In 2004, John Gimlette set off across Europe, following in the footsteps of one of the greatest armies ever assembled: the United States forces of 1944–45. His guide (emotionally if not geographically) was Putnam Flint, an eighty-six-year-old Bostonian who had landed in Marseille in the midst of World War II with his tank destroyer battalion, nicknamed The Panthers. With Flint’s help, Gimlette traveled back through the war to try to grasp the physical, social, and psychological realities of the smashed and sodden continent that Europe had become. Panther Soup is the heartfelt, keenly observed—and often unexpectedly humorous—chronicle of that journey: a brilliant hybrid of travelogue and personalized military history.

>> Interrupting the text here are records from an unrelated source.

/-- **The crux from the stubs.** For a compact simple `G` (only compactness and the faithful unitary
representation `r` are used) the one-box interface of `r.ρ` in the exponential chart
(`exists_oneBoxBounds`), the abstract joint limit (stub 1) with Theorem 15.2
(`LatticeMaxwell.tendsto_logZM_div`), and the transfer to the torus (stub 7) give
`f_r(β) + (3D/2) log β → K_r`. [cite: arXiv160201222, Thm. 2.1] -/
theorem FreeEnergyLogCoefficient_of :
    Summit.QuantumFields.YangMills.Theses.EquipartitionCriticality.FreeEnergyLogCoefficient := by
  intro G _ _ _ _ hG
  letI : MeasurableSpace G := borel G
  haveI : BorelSpace G := ⟨rfl⟩
  intro r
  haveI : SecondCountableTopology (Matrix (Fin r.N) (Fin r.N) ℂ) :=
    inferInstanceAs (SecondCountableTopology (Fin r.N → Fin r.N → ℂ))
  haveI : SecondCountableTopology G :=
    (r.continuous.isClosedEmbedding r.injective).isEmbedding.secondCountableTopology
  obtain ⟨B, hBlog, hBD⟩ :=
    exists_oneBoxBounds (d := 4) r.ρ (by norm_num) r.continuous r.injective r.mem_unitary
  obtain ⟨L, hL⟩ := LatticeMaxwell.tendsto_logZM_div (d := 4) (by norm_num)
  have hjoint := stub_abstractJointLimit (d := 4) (by norm_num) B hL
  have hdim : dimE r.ρ = Module.finrank ℝ ↥(repLieAlgebra r) :=
    (stub_expChartPackage r.ρ r.continuous r.injective r.mem_unitary).2.2.2.1
  have hjoint' : Tendsto (fun p : ℕ × ℝ => freeEnergyPerSite r.ρ p.2 (halfOpenBox 4 p.1) +
      (1 / 2) * ((4 : ℝ) - 1 - 4 / p.1 + 1 / (p.1 : ℝ) ^ 4) * (dimE r.ρ : ℝ) * Real.log p.2)
      (atTop ×ˢ atTop) (𝓝 ((((4 : ℕ) : ℝ) - 1) * Real.log B.cH + (B.D : ℝ) * L)) := by
    refine hjoint.congr' ?_
    have hev : ∀ᶠ p : ℕ × ℝ in atTop ×ˢ atTop, 1 ≤ p.1 := (eventually_ge_atTop 1).prod_inl _
    filter_upwards [hev] with p hp
    rw [OneBoxBounds.T, OneBoxBounds.F, hBlog, hBD, ChatterjeeJointLimit.coef_eq (by norm_num) hp,
      ChatterjeeFreeEnergy.freeEnergyPerSite_halfOpenBox_eq]
    push_cast
    ring
  exact stub_transfer r hdim hjoint'

end Summit.QuantumFields.YangMills.Theorems.FreeEnergyLogCoefficient
import Literature.AlgebraicGeometry.RealAlgebraic.RealLocusOvals
import Literature.AlgebraicGeometry.RealAlgebraic.ComplexOrientationFormulaGroundwork
import HarnessLib

/-!
# Slices of the insides of the ovals along a pencil of parallel lines (Rokhlin, layer 4)

Sibling proof file of `ComplexOrientationFormula.lean` (topic
`Literature/AlgebraicGeometry/RealAlgebraic`). Everything here is PROVED; no definition and no
named fact is introduced.

Let `p ∈ ℚ[x, y]` have compact real zero locus `Z` with `∇p ≠ 0` along it, let `O` be an oval
(connected component of `Z`) and `ℓ(y) = (ξ₀ + c y, y)` a line. At a TRANSVERSAL crossing
`ℓ(y⋆) ∈ O` (`m = ⟪∇p(ℓ(y⋆)), (c, 1)⟫ ≠ 0`) the inside `ovalInterior O` lies, along `ℓ`, on
exactly one side of `y⋆` (`exists_sign_at_crossing`: the two signs of `p` near the point lie on
the two sides of the smooth Jordan curve `O`, `RealLocusOvals.sides_of_box`), and the side
`σ = ±1` (`+1`: inside below) is `sign(m) · gradOutwardSign`. If all crossings of `ℓ` with `O`
are transversal (a finite set `T`), then off `T`

  `[ℓ(t) ∈ ovalInterior O] = Σ_{y ∈ T, y > t} σ(y)`   (`indicator_slice_eq_sum`)

(descending induction along the line: between crossings the line stays in one complementary
component of `O`; above all crossings it is in the unbounded one), whence the LENGTH of the
slice: `λ{y | ℓ(y) ∈ ovalInterior O} = Σ_{y ∈ T} σ(y) · y` (`volume_slice_toReal_eq_sum`).
This is the real, oval-by-oval input of the Cavalieri computation of
`Σ_O ε_O · Area(ovalInterior O)` in the proof of Rokhlin's complex orientation formula.
[folklore]

## References

* V. A. Rokhlin, Complex orientations of real algebraic curves, Funct. Anal. Appl. 8 (1974)
  331–334, §2. [Rokhlin1974]
-/

noncomputable section

open MvPolynomial Set Filter Metric MeasureTheory
open scoped _root_.Topology

namespace Literature.AlgebraicGeometry.RealAlgebraic

namespace Slices

variable (p : MvPolynomial (Fin 2) ℚ)

/-! ### The line and the ovals -/

/-- The line `ℓ(y) = (ξ₀ + c y, y)` is `ℓ(y + s) = ℓ(y) + s • (c, 1)`. [folklore] -/
theorem line_add (ξ₀ c y s : ℝ) :
    (![ξ₀ + c * (y + s), y + s] : Fin 2 → ℝ) = ![ξ₀ + c * y, y] + s • ![c, 1] := by
  funext i
  fin_cases i
  · simp; ring
  · simp

/-- The line is continuous. [folklore] -/
theorem continuous_line (ξ₀ c : ℝ) : Continuous fun y : ℝ => (![ξ₀ + c * y, y] : Fin 2 → ℝ) := by
  refine continuous_pi fun i => ?_
  fin_cases i
  · exact (continuous_const.add (continuous_const.mul continuous_id))
  · exact continuous_id

/-- The height is bounded by the norm of the point of the line. [folklore] -/
theorem abs_le_norm_line (ξ₀ c y : ℝ) : |y| ≤ ‖(![ξ₀ + c * y, y] : Fin 2 → ℝ)‖ := by
  have := norm_le_pi_norm (![ξ₀ + c * y, y] : Fin 2 → ℝ) 1
  simpa using this

/-- Membership in the inside is constant along preconnected sets off the oval. [folklore] -/
theorem mem_ovalInterior_iff_of_isPreconnected {O s : Set (Fin 2 → ℝ)} (hs : IsPreconnected s)
    (hsO : s ⊆ Oᶜ) {u u' : Fin 2 → ℝ} (hu : u ∈ s) (hu' : u' ∈ s) :
    u ∈ ovalInterior O ↔ u' ∈ ovalInterior O := by
  have hcomp : connectedComponentIn Oᶜ u = connectedComponentIn Oᶜ u' := by
    have h1 : s ⊆ connectedComponentIn Oᶜ u := hs.subset_connectedComponentIn hu hsO
    exact connectedComponentIn_eq (h1 hu')
  simp only [mem_ovalInterior_iff, hcomp]
  exact ⟨fun h => ⟨fun h' => hsO hu' h', h.2⟩, fun h => ⟨fun h' => hsO hu h', h.2⟩⟩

From Marseille, north to Dijon and Alsace, Paris and Lorraine, across the Rhine into Germany, and eventually south through the Alps into Austria, Gimlette provides a vivid impression of the route as it is today, from spectacular landscapes to cities that have risen from cinders. He reveals the ways in which the war is both memorialized and buried, and meshes his account with recollections from Flint and other survivors they meet along the way: former enemies and refugees, heroines and résistants, children of the blitzkrieg.

Here is an uncommonly evocative mixture of past and present, a meeting of cultures, and a deeply personal assessment of one of the most tumultuous moments in world history.

(retrieved from Amazon Thu, 12 Mar 2015 18:22:28 -0400)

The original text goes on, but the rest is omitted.